=== Your goal ===
Using the records below, give again exactly the lines from the line that contains "[fermiTangent] using hinv.mul (contDiff_fermiVY hμ₁ hμ₂)" through the line that contains "[uncurry, sectorChartPoint_apply_zero, Fin.zero_eta]", both ends included, and only those.
====
namespace Literature.MathematicalPhysics.QuantumLattice

/-! ### The chart point -/

/-- **The chart point** `k(θ₀, a, b; s) = p_F(θ₀) + s² a n(θ₀) + s b τ(θ₀)`. [cite: BenfattoGiulianiMastropietro2006, §2.5 (2.46)] -/
def sectorChartPoint (μ : ℝ) (x : ℝ × ℝ × ℝ) (s : ℝ) : Fin 2 → ℝ :=
  ![fermiX μ x.1 + s ^ 2 * x.2.1 * fermiNormal μ x.1 0 + s * x.2.2 * fermiTangent μ x.1 0,
    fermiY μ x.1 + s ^ 2 * x.2.1 * fermiNormal μ x.1 1 + s * x.2.2 * fermiTangent μ x.1 1]

/-- Components of the chart point. [folklore] -/
@[simp] theorem sectorChartPoint_apply_zero (μ : ℝ) (x : ℝ × ℝ × ℝ) (s : ℝ) :
    sectorChartPoint μ x s 0 = fermiX μ x.1 + s ^ 2 * x.2.1 * fermiNormal μ x.1 0 + s * x.2.2 * fermiTangent μ x.1 0 := rfl

/-- Components of the chart point. [folklore] -/
@[simp] theorem sectorChartPoint_apply_one (μ : ℝ) (x : ℝ × ℝ × ℝ) (s : ℝ) :
    sectorChartPoint μ x s 1 = fermiY μ x.1 + s ^ 2 * x.2.1 * fermiNormal μ x.1 1 + s * x.2.2 * fermiTangent μ x.1 1 := rfl

/-- At `s = 0` the chart point is the Fermi point. [folklore] -/
theorem sectorChartPoint_zero (μ : ℝ) (x : ℝ × ℝ × ℝ) : sectorChartPoint μ x 0 = ![fermiX μ x.1, fermiY μ x.1] := by
  ext i; fin_cases i <;> simp

section Smooth

variable {μ : ℝ} (hμ₁ : -4 < μ) (hμ₂ : μ < -2 - Real.sqrt 2)
include hμ₁ hμ₂

/-- `θ ↦ x(θ)` is smooth. [folklore] -/
theorem contDiff_fermiX : ContDiff ℝ ∞ (fermiX μ) :=
  (contDiff_fermiRadius hμ₁ hμ₂).mul Real.contDiff_cos

/-- `θ ↦ y(θ)` is smooth. [folklore] -/
theorem contDiff_fermiY : ContDiff ℝ ∞ (fermiY μ) :=
  (contDiff_fermiRadius hμ₁ hμ₂).mul Real.contDiff_sin

/-- `θ ↦ x'(θ)` is smooth. [folklore] -/
theorem contDiff_fermiVX : ContDiff ℝ ∞ (fermiVX μ) :=
  ((contDiff_fermiRadiusDeriv hμ₁ hμ₂).mul Real.contDiff_cos).sub ((contDiff_fermiRadius hμ₁ hμ₂).mul Real.contDiff_sin)

/-- `θ ↦ y'(θ)` is smooth. [folklore] -/
theorem contDiff_fermiVY : ContDiff ℝ ∞ (fermiVY μ) :=
  ((contDiff_fermiRadiusDeriv hμ₁ hμ₂).mul Real.contDiff_sin).add ((contDiff_fermiRadius hμ₁ hμ₂).mul Real.contDiff_cos)

/-- `θ ↦ s'(θ)` is smooth (it is positive). [folklore] -/
theorem contDiff_fermiSpeed : ContDiff ℝ ∞ (fermiSpeed μ) := by
  unfold fermiSpeed
  refine ContDiff.sqrt (((contDiff_fermiRadius hμ₁ hμ₂).pow 2).add ((contDiff_fermiRadiusDeriv hμ₁ hμ₂).pow 2)) fun θ => ?_
  have := fermiRadius_pos hμ₁ hμ₂ θ
  positivity

/-- The components of `n(θ)` are smooth. [folklore] -/
theorem contDiff_fermiNormal_apply (i : Fin 2) : ContDiff ℝ ∞ fun θ => fermiNormal μ θ i := by
  have hinv : ContDiff ℝ ∞ fun θ => (fermiSpeed μ θ)⁻¹ :=
    (contDiff_fermiSpeed hμ₁ hμ₂).inv fun θ => (fermiSpeed_pos hμ₁ hμ₂ θ).ne'
  fin_cases i
  · simpa [fermiNormal] using hinv.mul (contDiff_fermiVY hμ₁ hμ₂)
  · simpa [fermiNormal] using hinv.mul (contDiff_fermiVX hμ₁ hμ₂).neg

/-- The components of `τ(θ)` are smooth. [folklore] -/
theorem contDiff_fermiTangent_apply (i : Fin 2) : ContDiff ℝ ∞ fun θ => fermiTangent μ θ i := by
  have hinv : ContDiff ℝ ∞ fun θ => (fermiSpeed μ θ)⁻¹ :=
    (contDiff_fermiSpeed hμ₁ hμ₂).inv fun θ => (fermiSpeed_pos hμ₁ hμ₂ θ).ne'
  fin_cases i
  · simpa [fermiTangent] using hinv.mul (contDiff_fermiVX hμ₁ hμ₂)
  · simpa [fermiTangent] using hinv.mul (contDiff_fermiVY hμ₁ hμ₂)

/-- **The chart point depends smoothly on `(θ₀, a, b, s)`.** [folklore] -/
theorem contDiff_uncurry_sectorChartPoint : ContDiff ℝ ∞ (uncurry (sectorChartPoint μ)) := by
  have hθ : ContDiff ℝ ∞ fun p : (ℝ × ℝ × ℝ) × ℝ => p.1.1 := contDiff_fst.comp contDiff_fst
  have ha : ContDiff ℝ ∞ fun p : (ℝ × ℝ × ℝ) × ℝ => p.1.2.1 := contDiff_fst.comp (contDiff_snd.comp contDiff_fst)
  have hb : ContDiff ℝ ∞ fun p : (ℝ × ℝ × ℝ) × ℝ => p.1.2.2 := contDiff_snd.comp (contDiff_snd.comp contDiff_fst)
  have hs : ContDiff ℝ ∞ fun p : (ℝ × ℝ × ℝ) × ℝ => p.2 := contDiff_snd
  refine contDiff_pi.2 fun i => ?_
  fin_cases i
  · simp only [uncurry, sectorChartPoint_apply_zero, Fin.zero_eta]
    exact (((contDiff_fermiX hμ₁ hμ₂).comp hθ).add (((hs.pow 2).mul ha).mul ((contDiff_fermiNormal_apply hμ₁ hμ₂ 0).comp hθ))).add
      ((hs.mul hb).mul ((contDiff_fermiTangent_apply hμ₁ hμ₂ 0).comp hθ))
  · simp only [uncurry, sectorChartPoint_apply_one, Fin.mk_one]
    exact (((contDiff_fermiY hμ₁ hμ₂).comp hθ).add (((hs.pow 2).mul ha).mul ((contDiff_fermiNormal_apply hμ₁ hμ₂ 1).comp hθ))).add
      ((hs.mul hb).mul ((contDiff_fermiTangent_apply hμ₁ hμ₂ 1).comp hθ))

/-- **Frame coordinates of the chart point**: `k'₁ = s² a`. [cite: BenfattoGiulianiMastropietro2006, §2.5 (2.46)] -/
theorem normalCoord_sectorChartPoint (x : ℝ × ℝ × ℝ) (s : ℝ) : normalCoord μ x.1 (sectorChartPoint μ x s) = s ^ 2 * x.2.1 := by
  have hn := fermiNormal_normSq hμ₁ hμ₂ x.1
  have ht := fermiTangent_dot_fermiNormal μ x.1
  simp only [normalCoord, sectorChartPoint_apply_zero, sectorChartPoint_apply_one]
  linear_combination (s ^ 2 * x.2.1) * hn + (s * x.2.2) * ht

/-- **Frame coordinates of the chart point**: `k'₂ = s b`. [cite: BenfattoGiulianiMastropietro2006, §2.5 (2.46)] -/
theorem tangentCoord_sectorChartPoint (x : ℝ × ℝ × ℝ) (s : ℝ) : tangentCoord μ x.1 (sectorChartPoint μ x s) = s * x.2.2 := by
  have hτ := fermiTangent_normSq hμ₁ hμ₂ x.1
  have ht := fermiTangent_dot_fermiNormal μ x.1
  simp only [tangentCoord, sectorChartPoint_apply_zero, sectorChartPoint_apply_one]
  linear_combination (s * x.2.2) * hτ + (s ^ 2 * x.2.1) * ht

/-- **The chart of `SectorPropagatorFourier` at scale `n`**: the momentum `q_F + sectorChart t` splits
as `(4^{-n} t₀, sectorChartPoint μ (θ₀, t₁, t₂) (2^{-n}))`. [folklore] -/
theorem splitMomentum_fermiBasePoint_add_sectorChart (θ₀ : ℝ) (n : ℕ) (t : MomSpace) :
    splitMomentum (fermiBasePoint μ θ₀ + sectorChart hμ₁ hμ₂ θ₀ n t) =
      ((4 : ℝ) ^ (-(n : ℤ)) * t 0, sectorChartPoint μ (θ₀, t 1, t 2) ((2 : ℝ) ^ (-(n : ℤ)))) := by
  have h42 : ((2 : ℝ) ^ (-(n : ℤ))) ^ 2 = (4 : ℝ) ^ (-(n : ℤ)) := by
    rw [← zpow_natCast, ← zpow_mul, show (4 : ℝ) = 2 ^ (2 : ℤ) by norm_num, ← zpow_mul]
    congr 1; ring
  rw [splitMomentum_apply, sectorChart_apply, fermiBasePoint]
  refine Prod.ext ?_ ?_
  · simp
  · ext i
    fin_cases i
    · simp only [Fin.zero_eta, Fin.isValue, Matrix.cons_val_zero, sectorChartPoint_apply_zero, PiLp.add_apply,
        Matrix.cons_val_one, Matrix.cons_val_two, Matrix.tail_cons, Matrix.head_cons]
      rw [h42]; ring
    · simp only [Fin.mk_one, Fin.isValue, Matrix.cons_val_one, Matrix.cons_val_zero, sectorChartPoint_apply_one,
        PiLp.add_apply, Matrix.cons_val_two, Matrix.tail_cons, Matrix.head_cons]
      rw [h42]; ring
====
=== Response area ===
  · simpa [fermiTangent] using hinv.mul (contDiff_fermiVY hμ₁ hμ₂)

/-- **The chart point depends smoothly on `(θ₀, a, b, s)`.** [folklore] -/
theorem contDiff_uncurry_sectorChartPoint : ContDiff ℝ ∞ (uncurry (sectorChartPoint μ)) := by
  have hθ : ContDiff ℝ ∞ fun p : (ℝ × ℝ × ℝ) × ℝ => p.1.1 := contDiff_fst.comp contDiff_fst
  have ha : ContDiff ℝ ∞ fun p : (ℝ × ℝ × ℝ) × ℝ => p.1.2.1 := contDiff_fst.comp (contDiff_snd.comp contDiff_fst)
  have hb : ContDiff ℝ ∞ fun p : (ℝ × ℝ × ℝ) × ℝ => p.1.2.2 := contDiff_snd.comp (contDiff_snd.comp contDiff_fst)
  have hs : ContDiff ℝ ∞ fun p : (ℝ × ℝ × ℝ) × ℝ => p.2 := contDiff_snd
  refine contDiff_pi.2 fun i => ?_
  fin_cases i
  · simp only [uncurry, sectorChartPoint_apply_zero, Fin.zero_eta]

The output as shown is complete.